Force Of Jump Determined By Collision.Contacts

Hey guys, I’m a tad stuck here, I need some guidance on how to go about making my jump force be directly associated with the angle of the wall it’s bouncing off of.

I have the angles right, using contacts.normal, but when it’s bouncing off of say a 45 degree slope, it will have the same force it’s using when it jumps upwards, which isn’t what I want since on flat ground, it’s fighting against gravity, so it only goes so high, but it’s only half gravity effect when jumping from a slope.

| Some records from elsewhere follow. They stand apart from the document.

import Literature.Geometry.Riemannian.MeanConvexHandleShear
import Literature.Geometry.Riemannian.MeanConvexSmoothGramSchmidt
import Literature.Geometry.Riemannian.MeanConvexTube
import Mathlib.Analysis.InnerProductSpace.Adjoint
import Mathlib.LinearAlgebra.Matrix.NonsingularInverse

/-!
# The normalised normal coordinate of a handle core (Fermi data, part 1)

Topic `Geometry/Riemannian` (fact seat
`provefact-Literature.Geometry.Riemannian.LawsonMichelsohn1984_surrounding`).  Everything here
is **proved**; no definitions.

Given a Milnor chart `e` of `ℝⁿ` (a member of the `C^∞` maximal atlas with `B̄(0, R) ⊆ target`)
and the splitting `ℝⁿ = ℝ^λ × ℝ^k` of its coordinates, the core disc of the handle is
`D = e⁻¹{y⃗ = 0}`.  The tube of Lawson–Michelsohn's Thm. 3.1 around `D` is `{‖Y‖ = r}` for a
`C^∞` map `Y` with `D = {Y = 0}` whose differential is a **co-isometry at the points of `D`**
(so that `‖Y‖` is the distance to `D` to first order): `Y = C(π z) y⃗(e z)`, where `π` is the
chart projection onto `D` and `C` the smooth Gram–Schmidt normaliser of the gradients
`∇(e_{λ+j})` along `D` (`MeanConvexSmoothGramSchmidt`).

* `exists_fermiNormal` — existence of `Y` (values in `K₀ = {x⃗ = 0}`), `C^∞` on
  `O = e.source ∩ e⁻¹ B(0, R)`, with: zero set `{y⃗ ∘ e = 0}`; radial exactness
  `DY(z)(De⁻¹(0, y⃗)) = Y z`; at the points of `D`: `DY` kills the horizontal chart directions,
  `‖DY† ŷ‖ = ‖ŷ‖`, `DY DY† ŷ = ŷ` for `ŷ ∈ K₀`, `∑ⱼ ‖DY bⱼ‖² = k`; and the comparability
  `‖Y z‖ ≤ C₀ |y⃗|`, `|y⃗| ≤ C₀ ‖Y z‖`, `‖z - π z‖ ≤ C₀ ‖Y z‖` on `e⁻¹ B̄(0, R')`, `R' < R`.

## References

* H. B. Lawson, Jr., M.-L. Michelsohn, *Embedding and surrounding with positive mean curvature*,
  Invent. Math. 77 (1984), §3 (the tube `T_r(Dᵖ)`). [LawsonMichelsohn1984]
-/

noncomputable section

So what I need is to be able to have my variable called ‘jumpDistY’ to vary depending on the angle it’s jumping from, so if it’s on 45 degrees I only want about half strength, if it’s 90 degrees I want it to only be about 10-20% of it’s total strength.

And every degree in-between should be covered somehow, because I will be creating levels that have varying degrees of slopes so it needs to be able to work on all degrees.

Here is what I have for my jumping and collisions so-far:

``````void Update()
{
if (Input.GetButton("Jump") && canJump)
{
canJump = false;
}
}

void OnCollisionStay(Collision theCollision)
{
if (theCollision.gameObject.tag == "Ground")
{
onGround = true;
canJump = true;
normalDirection = theCollision.contacts[0].normal;
}
}
``````

If you might know how I could achieve this I’d very much appreciate it, thank you!

Well you have the normal so all you really need is to get the magnitude of it in the y direction (0, 1, 0), or Up. We know that normals have a magnitude of 1 so you could just do normalDirection * normalDirection.y. This gets you partially there because when the normal is Up (0, 1, 0) you’ll be multiplying by 1 and when the normal is pointing right/left or horizontal the y component will be 0 and thus give you no jump distance. Depending on what you’re looking for beyond 45 degrees you could just normalize your jump force such as (.6 * normalDirection.y) + .2 which will give you half strength at 45 degrees because y will be .5, so .6 * .5 = .3, and then add in the extra 20 percent, .3 + .2 = .5, and give you just 20 percent at 90 degrees when the y component is zero. This of course doesn’t cover every case because when the floor is completely flat you’d only get 80% full force.

Most likely you’ll need to start with a function like Vector3.Angle or Vector3.Dot to compare against `Vector3.up`.

For example, you could use lerp to create a linear falloff as the angle approaches 90 degrees:

``````float angle = Vector3.Angle(Vector3.up, normalDirection);
angle = Mathf.Clamp(angle, 0f, 90f);

//angle between 0 and 90, so express it as ratio from 0 to 1
float jumpPerc = angle / 90f;
float jumpForce = maxJumpForce * jumpPerc;
``````

That’s relatively simple.

Some developers like to compare vectors using dot products. The dot product of vectors will range from 1 (same direction) to 0 (perpendicular) to -1 (opposite direction). This is handy when you need to check if one character is looking at or away from another character.

For any two vectors `A` and `B` with angle `theta` between them, the dot product is a float that equals `|A| * |B| * cos(theta)`. Since we’re comparing unit vectors, here, the dot product is really giving us `cos(theta)`. That’s handy because it’s a smoother falloff:

``````float jumpPerc = Vector3.Dot(Vector3.up, normalDirection);
float jumpForce = maxJumpForce * jumpPerc;
You can use anything along those lines. Once you’ve got a `jumpPerc` from 0 to 1, there are plenty of mathematical functions you could use to modify the jump strength – you just need to find one that suits your needs!